**Exercise objective**. Your job with the data below is to output exactly the lines from the one holding "(bRecord' n) := by" down to the one holding "(as integers). -/", both included, and no others.

**Data provided**.
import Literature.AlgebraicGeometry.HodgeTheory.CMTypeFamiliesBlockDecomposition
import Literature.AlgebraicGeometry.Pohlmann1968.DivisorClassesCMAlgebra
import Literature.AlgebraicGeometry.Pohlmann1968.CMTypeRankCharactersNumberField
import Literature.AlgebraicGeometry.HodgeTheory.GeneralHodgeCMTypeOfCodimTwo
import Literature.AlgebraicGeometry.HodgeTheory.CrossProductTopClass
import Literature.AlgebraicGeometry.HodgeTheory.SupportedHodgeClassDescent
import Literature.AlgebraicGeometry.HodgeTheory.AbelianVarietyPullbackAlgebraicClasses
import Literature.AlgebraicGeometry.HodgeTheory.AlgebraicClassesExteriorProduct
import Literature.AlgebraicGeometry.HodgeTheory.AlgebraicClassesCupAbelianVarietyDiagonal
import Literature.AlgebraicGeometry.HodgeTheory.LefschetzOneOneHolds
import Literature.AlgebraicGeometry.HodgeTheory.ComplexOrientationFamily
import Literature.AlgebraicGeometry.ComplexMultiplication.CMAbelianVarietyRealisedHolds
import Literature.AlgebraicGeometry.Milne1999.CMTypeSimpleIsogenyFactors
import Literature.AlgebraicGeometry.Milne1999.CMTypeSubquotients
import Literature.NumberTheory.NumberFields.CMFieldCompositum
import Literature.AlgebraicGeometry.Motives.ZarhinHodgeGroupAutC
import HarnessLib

...

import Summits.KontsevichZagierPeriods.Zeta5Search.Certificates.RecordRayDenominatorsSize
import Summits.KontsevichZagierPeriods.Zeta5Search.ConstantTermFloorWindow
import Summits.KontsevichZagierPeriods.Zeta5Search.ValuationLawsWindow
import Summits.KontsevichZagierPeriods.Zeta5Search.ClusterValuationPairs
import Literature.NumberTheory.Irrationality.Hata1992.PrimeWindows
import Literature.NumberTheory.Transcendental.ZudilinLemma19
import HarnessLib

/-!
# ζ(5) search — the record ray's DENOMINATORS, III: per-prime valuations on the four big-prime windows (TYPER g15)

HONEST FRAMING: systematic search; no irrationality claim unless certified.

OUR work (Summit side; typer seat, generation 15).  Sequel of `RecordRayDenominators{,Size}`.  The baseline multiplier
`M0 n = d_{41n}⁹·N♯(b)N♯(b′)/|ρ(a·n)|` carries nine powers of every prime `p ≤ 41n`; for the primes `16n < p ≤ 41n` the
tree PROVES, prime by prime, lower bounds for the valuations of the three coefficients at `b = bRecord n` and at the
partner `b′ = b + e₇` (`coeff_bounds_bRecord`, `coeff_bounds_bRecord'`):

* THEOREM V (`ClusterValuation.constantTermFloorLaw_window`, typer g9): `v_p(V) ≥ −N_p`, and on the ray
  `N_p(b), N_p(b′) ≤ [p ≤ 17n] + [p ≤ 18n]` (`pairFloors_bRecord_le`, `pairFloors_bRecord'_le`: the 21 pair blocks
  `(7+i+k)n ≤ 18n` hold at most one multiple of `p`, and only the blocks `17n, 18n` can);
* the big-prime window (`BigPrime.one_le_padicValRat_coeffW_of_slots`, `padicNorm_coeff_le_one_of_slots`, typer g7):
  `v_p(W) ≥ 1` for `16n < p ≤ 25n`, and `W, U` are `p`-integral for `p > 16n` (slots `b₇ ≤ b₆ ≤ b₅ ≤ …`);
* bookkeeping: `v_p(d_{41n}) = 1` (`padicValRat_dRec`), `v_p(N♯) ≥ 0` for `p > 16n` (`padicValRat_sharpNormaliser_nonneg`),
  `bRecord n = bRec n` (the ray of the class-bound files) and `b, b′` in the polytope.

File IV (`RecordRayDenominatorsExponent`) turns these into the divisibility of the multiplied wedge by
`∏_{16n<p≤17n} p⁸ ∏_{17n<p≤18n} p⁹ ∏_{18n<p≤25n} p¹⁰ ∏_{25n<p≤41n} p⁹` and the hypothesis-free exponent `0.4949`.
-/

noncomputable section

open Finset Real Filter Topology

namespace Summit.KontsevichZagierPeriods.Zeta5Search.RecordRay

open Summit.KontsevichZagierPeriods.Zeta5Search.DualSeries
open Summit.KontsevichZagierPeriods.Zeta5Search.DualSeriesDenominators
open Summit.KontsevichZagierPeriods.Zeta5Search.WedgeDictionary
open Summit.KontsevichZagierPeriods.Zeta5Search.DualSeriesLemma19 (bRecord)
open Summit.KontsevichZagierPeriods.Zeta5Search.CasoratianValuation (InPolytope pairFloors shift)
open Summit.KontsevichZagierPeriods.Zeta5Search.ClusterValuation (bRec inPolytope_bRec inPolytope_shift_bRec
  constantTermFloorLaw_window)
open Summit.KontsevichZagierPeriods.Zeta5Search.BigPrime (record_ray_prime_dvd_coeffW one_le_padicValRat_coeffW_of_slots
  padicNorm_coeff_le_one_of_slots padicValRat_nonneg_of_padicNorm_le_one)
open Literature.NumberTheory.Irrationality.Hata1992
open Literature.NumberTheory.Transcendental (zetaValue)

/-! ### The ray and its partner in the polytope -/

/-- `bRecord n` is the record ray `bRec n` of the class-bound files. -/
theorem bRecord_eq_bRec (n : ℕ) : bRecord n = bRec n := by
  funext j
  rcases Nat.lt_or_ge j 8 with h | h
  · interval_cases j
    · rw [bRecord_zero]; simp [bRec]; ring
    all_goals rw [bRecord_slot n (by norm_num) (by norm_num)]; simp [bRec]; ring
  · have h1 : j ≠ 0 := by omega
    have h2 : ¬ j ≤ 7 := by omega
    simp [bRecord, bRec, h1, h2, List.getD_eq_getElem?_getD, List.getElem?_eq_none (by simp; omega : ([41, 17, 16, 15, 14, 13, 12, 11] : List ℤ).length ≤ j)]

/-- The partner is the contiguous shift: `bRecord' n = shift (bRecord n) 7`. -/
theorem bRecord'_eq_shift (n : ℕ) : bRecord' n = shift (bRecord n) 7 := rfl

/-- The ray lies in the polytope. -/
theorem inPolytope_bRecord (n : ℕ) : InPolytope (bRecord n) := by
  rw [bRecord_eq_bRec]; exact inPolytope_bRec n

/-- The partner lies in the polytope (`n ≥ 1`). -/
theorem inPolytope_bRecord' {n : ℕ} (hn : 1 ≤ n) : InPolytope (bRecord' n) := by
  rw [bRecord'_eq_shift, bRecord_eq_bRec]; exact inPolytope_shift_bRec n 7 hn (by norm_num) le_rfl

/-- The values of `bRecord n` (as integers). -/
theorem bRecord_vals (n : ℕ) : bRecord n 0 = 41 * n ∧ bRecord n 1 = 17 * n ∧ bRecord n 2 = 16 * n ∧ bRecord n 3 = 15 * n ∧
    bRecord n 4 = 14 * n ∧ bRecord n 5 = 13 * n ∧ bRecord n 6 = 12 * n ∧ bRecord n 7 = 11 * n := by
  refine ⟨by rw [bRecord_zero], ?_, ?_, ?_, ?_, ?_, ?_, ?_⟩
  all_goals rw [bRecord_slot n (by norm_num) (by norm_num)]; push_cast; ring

--

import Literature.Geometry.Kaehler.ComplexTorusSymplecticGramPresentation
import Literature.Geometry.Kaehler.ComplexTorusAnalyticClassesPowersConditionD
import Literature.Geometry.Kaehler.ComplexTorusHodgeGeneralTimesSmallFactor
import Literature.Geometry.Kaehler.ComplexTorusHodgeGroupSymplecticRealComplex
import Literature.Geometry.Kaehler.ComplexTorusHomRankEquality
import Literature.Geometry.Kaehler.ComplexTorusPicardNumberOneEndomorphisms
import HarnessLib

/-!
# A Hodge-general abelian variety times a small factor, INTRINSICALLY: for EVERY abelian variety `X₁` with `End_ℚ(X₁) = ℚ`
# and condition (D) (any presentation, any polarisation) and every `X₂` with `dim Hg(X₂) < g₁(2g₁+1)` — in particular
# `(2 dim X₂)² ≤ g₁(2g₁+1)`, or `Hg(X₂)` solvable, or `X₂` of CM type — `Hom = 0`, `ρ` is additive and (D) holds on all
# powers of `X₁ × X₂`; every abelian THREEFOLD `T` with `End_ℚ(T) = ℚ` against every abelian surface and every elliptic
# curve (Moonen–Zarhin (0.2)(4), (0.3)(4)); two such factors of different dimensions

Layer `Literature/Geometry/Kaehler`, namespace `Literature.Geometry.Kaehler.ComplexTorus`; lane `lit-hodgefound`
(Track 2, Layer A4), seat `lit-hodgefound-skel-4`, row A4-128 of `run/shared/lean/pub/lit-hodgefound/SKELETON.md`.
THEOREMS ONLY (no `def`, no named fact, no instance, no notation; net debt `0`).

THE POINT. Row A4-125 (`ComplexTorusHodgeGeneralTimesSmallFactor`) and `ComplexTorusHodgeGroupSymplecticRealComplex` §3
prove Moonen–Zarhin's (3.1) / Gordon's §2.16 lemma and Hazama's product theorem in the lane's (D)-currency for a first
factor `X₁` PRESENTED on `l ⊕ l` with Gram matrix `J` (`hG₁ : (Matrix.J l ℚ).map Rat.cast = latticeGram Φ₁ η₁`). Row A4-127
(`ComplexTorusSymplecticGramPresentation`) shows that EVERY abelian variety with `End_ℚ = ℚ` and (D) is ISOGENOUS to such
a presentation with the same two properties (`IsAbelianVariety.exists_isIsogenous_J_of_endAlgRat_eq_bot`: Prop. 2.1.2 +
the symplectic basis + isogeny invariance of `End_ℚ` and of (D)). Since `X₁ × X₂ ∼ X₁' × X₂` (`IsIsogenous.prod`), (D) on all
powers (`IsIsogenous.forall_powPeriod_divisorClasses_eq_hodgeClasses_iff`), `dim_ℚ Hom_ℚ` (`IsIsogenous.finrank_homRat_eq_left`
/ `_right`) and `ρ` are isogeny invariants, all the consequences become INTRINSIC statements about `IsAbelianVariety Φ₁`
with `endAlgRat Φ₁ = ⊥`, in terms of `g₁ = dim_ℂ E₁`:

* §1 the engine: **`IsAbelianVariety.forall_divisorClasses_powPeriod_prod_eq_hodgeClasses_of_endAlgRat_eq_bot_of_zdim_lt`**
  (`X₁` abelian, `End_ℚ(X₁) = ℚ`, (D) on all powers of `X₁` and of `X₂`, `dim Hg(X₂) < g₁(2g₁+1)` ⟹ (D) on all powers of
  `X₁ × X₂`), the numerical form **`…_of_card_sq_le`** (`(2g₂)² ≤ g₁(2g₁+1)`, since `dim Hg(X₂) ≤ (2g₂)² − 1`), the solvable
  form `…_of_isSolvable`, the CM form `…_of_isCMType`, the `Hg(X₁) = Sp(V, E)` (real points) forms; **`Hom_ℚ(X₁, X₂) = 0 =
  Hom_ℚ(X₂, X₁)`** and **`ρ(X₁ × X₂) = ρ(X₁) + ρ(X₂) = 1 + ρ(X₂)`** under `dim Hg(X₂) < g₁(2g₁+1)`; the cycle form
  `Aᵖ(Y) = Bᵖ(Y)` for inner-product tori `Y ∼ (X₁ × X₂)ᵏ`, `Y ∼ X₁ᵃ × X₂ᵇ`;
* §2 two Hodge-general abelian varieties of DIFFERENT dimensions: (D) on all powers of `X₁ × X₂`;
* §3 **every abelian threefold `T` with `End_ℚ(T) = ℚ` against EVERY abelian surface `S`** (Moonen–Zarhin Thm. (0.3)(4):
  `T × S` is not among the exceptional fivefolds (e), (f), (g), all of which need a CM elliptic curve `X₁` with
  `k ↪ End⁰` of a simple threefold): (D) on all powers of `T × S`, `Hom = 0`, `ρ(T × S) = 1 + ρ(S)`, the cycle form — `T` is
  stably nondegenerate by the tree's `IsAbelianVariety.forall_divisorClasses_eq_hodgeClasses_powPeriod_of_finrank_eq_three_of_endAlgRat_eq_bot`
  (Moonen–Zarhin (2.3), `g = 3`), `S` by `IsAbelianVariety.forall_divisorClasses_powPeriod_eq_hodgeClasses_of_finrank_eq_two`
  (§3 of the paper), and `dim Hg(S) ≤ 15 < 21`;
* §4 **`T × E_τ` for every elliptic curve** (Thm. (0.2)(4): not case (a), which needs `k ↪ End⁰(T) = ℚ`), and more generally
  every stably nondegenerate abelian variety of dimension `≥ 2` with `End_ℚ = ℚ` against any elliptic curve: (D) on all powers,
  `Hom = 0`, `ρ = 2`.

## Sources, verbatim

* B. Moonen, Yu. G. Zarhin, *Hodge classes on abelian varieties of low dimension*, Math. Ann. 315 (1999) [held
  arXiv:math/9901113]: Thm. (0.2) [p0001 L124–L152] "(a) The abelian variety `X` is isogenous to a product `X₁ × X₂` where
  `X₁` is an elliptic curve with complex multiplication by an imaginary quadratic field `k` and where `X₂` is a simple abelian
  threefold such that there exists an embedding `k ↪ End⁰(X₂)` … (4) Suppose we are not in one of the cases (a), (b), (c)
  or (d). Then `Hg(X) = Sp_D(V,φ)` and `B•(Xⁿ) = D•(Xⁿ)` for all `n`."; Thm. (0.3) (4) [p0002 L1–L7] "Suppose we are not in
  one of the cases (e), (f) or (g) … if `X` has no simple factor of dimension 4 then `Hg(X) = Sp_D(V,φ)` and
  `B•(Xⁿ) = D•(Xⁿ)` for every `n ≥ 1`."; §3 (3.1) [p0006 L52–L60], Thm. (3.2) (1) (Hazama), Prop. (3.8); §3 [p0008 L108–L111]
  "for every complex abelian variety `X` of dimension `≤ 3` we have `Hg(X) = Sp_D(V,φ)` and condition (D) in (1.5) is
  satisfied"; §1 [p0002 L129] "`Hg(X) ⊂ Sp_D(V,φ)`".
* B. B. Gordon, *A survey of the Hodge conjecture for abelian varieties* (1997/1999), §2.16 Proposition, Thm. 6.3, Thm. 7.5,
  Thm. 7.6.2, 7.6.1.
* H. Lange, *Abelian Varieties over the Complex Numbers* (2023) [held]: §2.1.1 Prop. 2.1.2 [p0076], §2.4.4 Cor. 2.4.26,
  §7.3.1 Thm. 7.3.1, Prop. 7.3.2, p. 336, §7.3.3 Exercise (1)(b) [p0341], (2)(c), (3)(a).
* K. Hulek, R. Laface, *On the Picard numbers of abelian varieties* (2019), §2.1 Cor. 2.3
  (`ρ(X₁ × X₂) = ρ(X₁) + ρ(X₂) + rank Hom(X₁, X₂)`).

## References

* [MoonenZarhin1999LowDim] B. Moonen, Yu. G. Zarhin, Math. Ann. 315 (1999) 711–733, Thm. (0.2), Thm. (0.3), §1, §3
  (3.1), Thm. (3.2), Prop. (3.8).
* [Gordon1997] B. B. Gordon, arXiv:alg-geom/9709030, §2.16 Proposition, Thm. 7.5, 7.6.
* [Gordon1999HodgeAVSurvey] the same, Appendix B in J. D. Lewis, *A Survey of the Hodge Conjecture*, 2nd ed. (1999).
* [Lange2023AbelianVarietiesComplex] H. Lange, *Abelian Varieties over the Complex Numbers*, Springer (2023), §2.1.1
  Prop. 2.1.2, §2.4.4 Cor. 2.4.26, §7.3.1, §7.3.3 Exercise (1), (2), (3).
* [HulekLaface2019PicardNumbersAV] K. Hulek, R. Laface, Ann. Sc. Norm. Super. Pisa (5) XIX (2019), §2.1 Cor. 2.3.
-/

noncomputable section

**Task solution**.
theorem inPolytope_bRecord' {n : ℕ} (hn : 1 ≤ n) : InPolytope (bRecord' n) := by
  rw [bRecord'_eq_shift, bRecord_eq_bRec]; exact inPolytope_shift_bRec n 7 hn (by norm_num) le_rfl

/-- The values of `bRecord n` (as integers). -/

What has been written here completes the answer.